● Task description: From the data that follows, print exactly the lines starting at the one containing "(hc : Closed" and ending at the one containing "theorem vertexTransitive_nil : VertexTransitive"; include both of them and nothing more.

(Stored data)

=== Section Start ===

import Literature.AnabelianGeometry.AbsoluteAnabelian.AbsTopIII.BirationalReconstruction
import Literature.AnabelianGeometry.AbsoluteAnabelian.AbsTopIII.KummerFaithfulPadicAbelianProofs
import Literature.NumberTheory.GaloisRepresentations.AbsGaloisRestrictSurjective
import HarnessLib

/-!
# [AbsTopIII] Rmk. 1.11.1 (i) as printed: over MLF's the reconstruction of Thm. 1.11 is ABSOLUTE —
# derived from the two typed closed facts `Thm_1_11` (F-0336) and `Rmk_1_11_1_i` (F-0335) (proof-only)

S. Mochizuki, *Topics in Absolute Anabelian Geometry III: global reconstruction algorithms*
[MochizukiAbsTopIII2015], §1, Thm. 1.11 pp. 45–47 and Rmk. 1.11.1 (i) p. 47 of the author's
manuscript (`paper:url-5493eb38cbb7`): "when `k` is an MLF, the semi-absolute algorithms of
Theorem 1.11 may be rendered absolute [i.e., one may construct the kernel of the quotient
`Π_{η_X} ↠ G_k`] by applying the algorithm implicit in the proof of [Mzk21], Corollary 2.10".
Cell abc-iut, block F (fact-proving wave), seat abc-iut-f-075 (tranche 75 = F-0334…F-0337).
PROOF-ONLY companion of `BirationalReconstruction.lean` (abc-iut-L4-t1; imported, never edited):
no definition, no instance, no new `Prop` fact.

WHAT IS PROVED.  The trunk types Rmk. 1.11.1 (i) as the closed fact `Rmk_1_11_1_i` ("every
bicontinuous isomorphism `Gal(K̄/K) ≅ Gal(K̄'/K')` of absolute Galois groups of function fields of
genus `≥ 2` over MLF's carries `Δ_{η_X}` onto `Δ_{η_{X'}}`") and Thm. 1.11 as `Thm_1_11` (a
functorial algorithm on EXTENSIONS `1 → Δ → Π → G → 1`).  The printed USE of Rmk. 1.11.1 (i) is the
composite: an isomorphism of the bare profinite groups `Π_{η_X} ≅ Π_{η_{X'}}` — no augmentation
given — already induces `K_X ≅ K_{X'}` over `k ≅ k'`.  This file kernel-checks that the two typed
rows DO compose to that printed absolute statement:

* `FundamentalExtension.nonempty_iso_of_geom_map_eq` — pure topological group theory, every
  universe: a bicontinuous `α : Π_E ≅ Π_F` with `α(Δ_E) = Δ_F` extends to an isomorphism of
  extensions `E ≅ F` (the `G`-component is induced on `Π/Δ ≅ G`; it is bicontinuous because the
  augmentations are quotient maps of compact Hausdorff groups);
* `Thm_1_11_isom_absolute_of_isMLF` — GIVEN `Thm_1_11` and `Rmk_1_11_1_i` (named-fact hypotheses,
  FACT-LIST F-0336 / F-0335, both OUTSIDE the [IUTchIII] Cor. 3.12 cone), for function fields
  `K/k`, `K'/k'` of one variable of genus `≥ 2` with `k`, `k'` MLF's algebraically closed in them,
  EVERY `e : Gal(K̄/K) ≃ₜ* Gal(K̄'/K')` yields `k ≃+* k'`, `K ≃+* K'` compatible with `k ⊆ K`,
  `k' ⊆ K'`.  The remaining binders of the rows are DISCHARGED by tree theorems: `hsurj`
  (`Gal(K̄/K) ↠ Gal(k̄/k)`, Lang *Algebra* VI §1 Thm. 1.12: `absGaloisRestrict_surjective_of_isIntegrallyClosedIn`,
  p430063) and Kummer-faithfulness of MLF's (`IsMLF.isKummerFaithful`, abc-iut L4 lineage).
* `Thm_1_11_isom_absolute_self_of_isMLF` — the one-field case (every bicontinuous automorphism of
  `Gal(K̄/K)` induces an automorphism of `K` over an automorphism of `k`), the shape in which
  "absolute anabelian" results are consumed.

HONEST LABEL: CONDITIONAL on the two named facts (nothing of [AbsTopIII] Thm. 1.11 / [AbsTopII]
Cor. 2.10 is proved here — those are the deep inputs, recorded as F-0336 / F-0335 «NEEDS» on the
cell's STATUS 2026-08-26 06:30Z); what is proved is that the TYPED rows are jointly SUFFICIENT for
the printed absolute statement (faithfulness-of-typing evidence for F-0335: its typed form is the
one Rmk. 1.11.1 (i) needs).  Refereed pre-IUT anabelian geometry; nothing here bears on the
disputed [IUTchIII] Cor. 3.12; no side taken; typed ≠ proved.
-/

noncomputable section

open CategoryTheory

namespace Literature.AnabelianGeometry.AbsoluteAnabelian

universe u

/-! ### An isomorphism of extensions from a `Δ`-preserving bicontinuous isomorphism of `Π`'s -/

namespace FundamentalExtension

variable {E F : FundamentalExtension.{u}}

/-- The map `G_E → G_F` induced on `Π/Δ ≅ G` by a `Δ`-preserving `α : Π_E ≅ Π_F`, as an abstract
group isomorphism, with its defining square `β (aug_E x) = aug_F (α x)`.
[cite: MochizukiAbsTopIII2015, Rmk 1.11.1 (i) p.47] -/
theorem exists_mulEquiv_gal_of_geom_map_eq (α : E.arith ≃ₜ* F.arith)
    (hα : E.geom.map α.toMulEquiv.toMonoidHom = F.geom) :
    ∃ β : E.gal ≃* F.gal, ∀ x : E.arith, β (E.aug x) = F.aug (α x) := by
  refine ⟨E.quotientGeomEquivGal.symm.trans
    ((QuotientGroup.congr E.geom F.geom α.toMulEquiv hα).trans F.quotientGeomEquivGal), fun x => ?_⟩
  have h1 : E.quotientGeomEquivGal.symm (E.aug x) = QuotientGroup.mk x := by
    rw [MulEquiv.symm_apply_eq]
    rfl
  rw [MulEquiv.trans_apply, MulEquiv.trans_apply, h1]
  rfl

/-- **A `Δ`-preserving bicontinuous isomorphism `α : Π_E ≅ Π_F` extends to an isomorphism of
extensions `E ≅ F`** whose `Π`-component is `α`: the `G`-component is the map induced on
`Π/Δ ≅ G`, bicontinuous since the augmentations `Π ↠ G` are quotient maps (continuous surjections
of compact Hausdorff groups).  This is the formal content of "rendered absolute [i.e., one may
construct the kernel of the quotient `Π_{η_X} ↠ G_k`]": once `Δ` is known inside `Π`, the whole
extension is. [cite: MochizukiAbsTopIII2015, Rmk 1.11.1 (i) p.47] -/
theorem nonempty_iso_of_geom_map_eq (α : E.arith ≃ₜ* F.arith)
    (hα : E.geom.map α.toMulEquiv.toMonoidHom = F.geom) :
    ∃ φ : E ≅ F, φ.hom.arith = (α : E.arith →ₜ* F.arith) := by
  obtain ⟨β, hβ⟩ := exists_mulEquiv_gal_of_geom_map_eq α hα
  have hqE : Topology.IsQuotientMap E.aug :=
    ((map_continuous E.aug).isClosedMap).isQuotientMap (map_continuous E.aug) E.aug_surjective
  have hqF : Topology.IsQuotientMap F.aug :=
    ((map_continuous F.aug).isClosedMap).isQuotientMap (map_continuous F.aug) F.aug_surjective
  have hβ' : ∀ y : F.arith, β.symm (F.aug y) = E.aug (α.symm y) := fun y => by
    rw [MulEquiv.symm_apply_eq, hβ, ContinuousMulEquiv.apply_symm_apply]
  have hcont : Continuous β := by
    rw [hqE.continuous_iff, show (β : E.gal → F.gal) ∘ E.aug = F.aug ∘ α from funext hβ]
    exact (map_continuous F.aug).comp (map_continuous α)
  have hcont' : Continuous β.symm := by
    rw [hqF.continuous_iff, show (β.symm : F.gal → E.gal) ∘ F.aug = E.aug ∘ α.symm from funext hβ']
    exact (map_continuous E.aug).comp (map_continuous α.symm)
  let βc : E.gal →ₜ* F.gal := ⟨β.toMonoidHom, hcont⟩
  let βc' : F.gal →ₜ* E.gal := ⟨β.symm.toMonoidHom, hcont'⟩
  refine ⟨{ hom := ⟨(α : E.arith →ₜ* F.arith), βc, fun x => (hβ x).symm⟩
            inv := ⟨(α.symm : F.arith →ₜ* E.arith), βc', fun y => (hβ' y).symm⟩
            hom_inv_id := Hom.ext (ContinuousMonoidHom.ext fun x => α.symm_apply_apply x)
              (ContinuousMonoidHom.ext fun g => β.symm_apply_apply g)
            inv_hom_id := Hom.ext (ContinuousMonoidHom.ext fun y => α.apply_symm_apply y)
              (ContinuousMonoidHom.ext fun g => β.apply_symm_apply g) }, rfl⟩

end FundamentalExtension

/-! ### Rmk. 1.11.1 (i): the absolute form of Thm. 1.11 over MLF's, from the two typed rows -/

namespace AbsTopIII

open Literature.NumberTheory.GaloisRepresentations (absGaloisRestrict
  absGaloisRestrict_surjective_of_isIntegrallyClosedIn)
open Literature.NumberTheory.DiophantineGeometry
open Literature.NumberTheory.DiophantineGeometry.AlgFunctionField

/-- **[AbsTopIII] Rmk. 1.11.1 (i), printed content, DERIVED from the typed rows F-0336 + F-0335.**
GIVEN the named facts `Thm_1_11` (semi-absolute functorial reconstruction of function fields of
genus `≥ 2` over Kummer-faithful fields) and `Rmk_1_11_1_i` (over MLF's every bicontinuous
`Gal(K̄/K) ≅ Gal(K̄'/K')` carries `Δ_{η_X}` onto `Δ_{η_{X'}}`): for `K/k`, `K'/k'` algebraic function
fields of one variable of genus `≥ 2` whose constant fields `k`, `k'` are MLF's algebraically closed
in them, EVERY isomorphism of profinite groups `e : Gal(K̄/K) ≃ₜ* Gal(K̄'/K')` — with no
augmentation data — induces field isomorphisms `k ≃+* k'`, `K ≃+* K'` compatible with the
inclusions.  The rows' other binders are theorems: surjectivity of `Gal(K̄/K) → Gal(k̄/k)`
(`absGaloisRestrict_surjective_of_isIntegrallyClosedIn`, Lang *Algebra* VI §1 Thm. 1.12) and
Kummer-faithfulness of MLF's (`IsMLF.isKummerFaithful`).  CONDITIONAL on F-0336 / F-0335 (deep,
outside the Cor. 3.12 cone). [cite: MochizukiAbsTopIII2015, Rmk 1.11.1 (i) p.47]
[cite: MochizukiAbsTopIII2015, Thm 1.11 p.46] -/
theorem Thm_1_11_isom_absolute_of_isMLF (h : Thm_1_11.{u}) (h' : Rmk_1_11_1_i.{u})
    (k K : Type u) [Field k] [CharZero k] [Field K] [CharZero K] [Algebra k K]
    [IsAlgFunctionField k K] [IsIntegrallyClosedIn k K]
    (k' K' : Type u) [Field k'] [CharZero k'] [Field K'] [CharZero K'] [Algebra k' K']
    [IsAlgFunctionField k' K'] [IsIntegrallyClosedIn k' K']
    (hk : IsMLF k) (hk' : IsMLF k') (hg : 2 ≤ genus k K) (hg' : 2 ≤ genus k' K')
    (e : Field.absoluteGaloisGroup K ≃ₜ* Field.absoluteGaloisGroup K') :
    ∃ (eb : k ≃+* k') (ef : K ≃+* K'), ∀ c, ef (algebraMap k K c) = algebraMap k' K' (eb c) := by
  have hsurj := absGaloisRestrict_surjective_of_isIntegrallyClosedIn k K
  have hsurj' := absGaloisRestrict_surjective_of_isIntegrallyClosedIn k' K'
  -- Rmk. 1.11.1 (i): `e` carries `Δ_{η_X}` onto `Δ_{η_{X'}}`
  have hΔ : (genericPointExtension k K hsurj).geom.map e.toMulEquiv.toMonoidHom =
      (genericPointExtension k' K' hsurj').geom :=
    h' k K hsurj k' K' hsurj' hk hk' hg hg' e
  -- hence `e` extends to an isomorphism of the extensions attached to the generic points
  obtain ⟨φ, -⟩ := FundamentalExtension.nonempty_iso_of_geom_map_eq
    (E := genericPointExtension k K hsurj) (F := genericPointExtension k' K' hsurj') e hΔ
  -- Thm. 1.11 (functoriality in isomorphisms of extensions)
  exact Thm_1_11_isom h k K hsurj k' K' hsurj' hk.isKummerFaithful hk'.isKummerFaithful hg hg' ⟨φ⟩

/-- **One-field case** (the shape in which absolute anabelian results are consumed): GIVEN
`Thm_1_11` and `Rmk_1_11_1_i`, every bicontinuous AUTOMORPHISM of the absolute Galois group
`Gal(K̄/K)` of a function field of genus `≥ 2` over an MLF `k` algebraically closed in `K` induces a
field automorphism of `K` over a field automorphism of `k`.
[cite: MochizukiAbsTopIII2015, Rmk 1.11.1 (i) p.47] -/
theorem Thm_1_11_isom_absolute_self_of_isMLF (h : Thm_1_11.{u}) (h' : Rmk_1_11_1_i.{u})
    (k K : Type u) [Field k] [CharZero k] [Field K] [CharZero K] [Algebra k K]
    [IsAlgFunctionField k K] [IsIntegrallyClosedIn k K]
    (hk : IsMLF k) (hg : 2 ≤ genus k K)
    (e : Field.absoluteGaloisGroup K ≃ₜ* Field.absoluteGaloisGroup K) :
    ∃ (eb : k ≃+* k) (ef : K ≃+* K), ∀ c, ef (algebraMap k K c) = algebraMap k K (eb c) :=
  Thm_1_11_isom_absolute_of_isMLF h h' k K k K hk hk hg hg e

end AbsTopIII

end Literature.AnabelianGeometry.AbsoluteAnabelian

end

=== Section End ===
=== Section Start ===

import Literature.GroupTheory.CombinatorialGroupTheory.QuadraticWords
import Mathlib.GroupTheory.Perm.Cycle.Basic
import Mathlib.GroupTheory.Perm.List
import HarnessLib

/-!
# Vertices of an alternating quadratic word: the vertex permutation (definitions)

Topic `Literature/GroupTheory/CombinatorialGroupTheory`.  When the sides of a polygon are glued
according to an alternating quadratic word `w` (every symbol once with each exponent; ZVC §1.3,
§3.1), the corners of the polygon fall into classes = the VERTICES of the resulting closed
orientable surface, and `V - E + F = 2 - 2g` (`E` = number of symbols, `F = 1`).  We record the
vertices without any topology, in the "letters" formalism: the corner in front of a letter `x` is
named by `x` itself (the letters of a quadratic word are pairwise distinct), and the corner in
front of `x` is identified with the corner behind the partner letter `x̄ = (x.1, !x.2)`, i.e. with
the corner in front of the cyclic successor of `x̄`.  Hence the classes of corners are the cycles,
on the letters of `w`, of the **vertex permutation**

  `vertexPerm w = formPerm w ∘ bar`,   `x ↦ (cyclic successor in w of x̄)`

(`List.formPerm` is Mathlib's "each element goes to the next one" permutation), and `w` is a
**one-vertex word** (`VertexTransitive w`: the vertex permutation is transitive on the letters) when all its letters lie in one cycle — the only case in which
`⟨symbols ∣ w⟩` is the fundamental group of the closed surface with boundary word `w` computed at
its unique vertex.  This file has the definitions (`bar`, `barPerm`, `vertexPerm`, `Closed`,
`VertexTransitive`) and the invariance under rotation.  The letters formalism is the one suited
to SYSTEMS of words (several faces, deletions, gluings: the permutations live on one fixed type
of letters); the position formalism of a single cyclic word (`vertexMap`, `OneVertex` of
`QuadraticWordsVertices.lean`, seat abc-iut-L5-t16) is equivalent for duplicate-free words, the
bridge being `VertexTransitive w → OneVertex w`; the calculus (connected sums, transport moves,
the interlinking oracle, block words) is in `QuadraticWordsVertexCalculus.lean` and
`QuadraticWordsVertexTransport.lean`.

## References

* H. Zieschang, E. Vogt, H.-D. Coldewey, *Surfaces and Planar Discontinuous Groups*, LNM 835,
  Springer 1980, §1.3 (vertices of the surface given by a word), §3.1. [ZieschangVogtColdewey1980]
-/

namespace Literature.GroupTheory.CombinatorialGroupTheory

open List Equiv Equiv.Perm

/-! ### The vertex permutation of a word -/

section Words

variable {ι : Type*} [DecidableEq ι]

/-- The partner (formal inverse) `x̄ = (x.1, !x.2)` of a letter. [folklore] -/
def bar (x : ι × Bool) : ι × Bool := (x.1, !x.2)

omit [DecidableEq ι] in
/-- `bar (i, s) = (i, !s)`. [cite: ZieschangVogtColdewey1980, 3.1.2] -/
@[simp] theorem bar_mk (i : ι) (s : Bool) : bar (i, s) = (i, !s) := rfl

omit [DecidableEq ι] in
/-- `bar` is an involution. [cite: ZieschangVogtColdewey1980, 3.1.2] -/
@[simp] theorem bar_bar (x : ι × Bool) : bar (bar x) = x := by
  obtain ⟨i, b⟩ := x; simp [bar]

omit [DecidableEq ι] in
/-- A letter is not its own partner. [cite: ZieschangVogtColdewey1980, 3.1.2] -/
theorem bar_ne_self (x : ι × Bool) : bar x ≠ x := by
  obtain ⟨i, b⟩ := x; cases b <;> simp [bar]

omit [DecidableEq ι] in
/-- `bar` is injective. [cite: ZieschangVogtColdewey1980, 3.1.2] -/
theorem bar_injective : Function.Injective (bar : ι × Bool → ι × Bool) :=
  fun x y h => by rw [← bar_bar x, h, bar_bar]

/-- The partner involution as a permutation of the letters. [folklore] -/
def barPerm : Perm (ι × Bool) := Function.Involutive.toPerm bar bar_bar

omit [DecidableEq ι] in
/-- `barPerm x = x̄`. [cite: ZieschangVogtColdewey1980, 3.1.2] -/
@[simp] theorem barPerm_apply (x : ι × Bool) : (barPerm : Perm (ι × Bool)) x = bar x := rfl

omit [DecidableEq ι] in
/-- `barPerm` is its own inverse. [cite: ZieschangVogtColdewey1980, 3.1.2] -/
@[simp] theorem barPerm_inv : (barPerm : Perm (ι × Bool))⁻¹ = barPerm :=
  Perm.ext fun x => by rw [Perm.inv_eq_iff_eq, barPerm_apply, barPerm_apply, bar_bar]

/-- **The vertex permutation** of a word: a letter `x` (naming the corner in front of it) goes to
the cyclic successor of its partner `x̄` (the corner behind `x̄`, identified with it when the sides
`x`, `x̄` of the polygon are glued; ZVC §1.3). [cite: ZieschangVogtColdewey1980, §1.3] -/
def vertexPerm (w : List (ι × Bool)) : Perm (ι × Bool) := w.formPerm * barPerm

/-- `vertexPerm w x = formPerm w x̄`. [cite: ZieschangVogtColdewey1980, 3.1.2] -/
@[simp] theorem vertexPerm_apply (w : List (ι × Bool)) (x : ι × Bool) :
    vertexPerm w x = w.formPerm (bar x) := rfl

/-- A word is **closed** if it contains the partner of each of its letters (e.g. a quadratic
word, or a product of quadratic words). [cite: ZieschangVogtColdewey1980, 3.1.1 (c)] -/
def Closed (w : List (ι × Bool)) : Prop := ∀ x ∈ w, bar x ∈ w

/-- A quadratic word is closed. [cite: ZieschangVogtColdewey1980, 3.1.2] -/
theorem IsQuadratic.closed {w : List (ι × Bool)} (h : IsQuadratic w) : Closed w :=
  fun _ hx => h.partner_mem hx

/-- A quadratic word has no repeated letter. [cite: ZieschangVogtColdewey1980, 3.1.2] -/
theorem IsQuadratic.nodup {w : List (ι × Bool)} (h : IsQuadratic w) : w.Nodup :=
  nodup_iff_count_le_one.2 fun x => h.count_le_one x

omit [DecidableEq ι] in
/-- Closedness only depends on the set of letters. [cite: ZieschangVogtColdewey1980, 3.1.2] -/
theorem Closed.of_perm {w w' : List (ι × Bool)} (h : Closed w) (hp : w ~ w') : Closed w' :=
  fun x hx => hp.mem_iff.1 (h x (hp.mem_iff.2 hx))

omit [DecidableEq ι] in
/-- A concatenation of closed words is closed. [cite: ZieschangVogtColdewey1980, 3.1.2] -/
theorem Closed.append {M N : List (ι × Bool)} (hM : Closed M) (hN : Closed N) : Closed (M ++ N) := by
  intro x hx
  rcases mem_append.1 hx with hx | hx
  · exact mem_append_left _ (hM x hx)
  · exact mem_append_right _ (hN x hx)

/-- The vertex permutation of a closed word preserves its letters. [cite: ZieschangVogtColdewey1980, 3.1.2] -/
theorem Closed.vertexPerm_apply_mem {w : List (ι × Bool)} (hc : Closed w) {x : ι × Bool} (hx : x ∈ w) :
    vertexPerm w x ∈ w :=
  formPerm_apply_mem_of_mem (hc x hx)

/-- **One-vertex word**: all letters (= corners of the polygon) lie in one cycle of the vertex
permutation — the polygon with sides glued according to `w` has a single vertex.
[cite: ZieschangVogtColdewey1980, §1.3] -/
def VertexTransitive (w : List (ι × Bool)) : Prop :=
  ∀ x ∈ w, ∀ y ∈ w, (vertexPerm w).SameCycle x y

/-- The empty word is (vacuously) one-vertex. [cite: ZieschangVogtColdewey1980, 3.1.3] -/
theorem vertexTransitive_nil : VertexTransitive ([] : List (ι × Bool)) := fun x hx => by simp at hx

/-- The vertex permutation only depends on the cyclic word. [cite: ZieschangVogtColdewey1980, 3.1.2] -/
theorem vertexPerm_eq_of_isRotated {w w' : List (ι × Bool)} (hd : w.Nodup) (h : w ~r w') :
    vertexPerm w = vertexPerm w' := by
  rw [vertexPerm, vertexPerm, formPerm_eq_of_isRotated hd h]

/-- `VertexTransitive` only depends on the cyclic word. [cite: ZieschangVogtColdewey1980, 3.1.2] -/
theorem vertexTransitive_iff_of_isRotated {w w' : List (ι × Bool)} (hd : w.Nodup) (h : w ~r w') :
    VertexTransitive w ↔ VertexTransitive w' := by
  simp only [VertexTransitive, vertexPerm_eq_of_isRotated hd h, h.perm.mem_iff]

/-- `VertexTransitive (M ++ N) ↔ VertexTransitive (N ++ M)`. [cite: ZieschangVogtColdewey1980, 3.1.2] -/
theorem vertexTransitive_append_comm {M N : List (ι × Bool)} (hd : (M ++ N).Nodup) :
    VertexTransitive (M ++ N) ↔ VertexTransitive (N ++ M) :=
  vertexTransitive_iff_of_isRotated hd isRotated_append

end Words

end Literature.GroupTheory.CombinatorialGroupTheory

=== Section End ===

● Task response:
theorem Closed.vertexPerm_apply_mem {w : List (ι × Bool)} (hc : Closed w) {x : ι × Bool} (hx : x ∈ w) :
    vertexPerm w x ∈ w :=
  formPerm_apply_mem_of_mem (hc x hx)

/-- **One-vertex word**: all letters (= corners of the polygon) lie in one cycle of the vertex
permutation — the polygon with sides glued according to `w` has a single vertex.
[cite: ZieschangVogtColdewey1980, §1.3] -/
def VertexTransitive (w : List (ι × Bool)) : Prop :=
  ∀ x ∈ w, ∀ y ∈ w, (vertexPerm w).SameCycle x y

/-- The empty word is (vacuously) one-vertex. [cite: ZieschangVogtColdewey1980, 3.1.3] -/
theorem vertexTransitive_nil : VertexTransitive ([] : List (ι × Bool)) := fun x hx => by simp at hx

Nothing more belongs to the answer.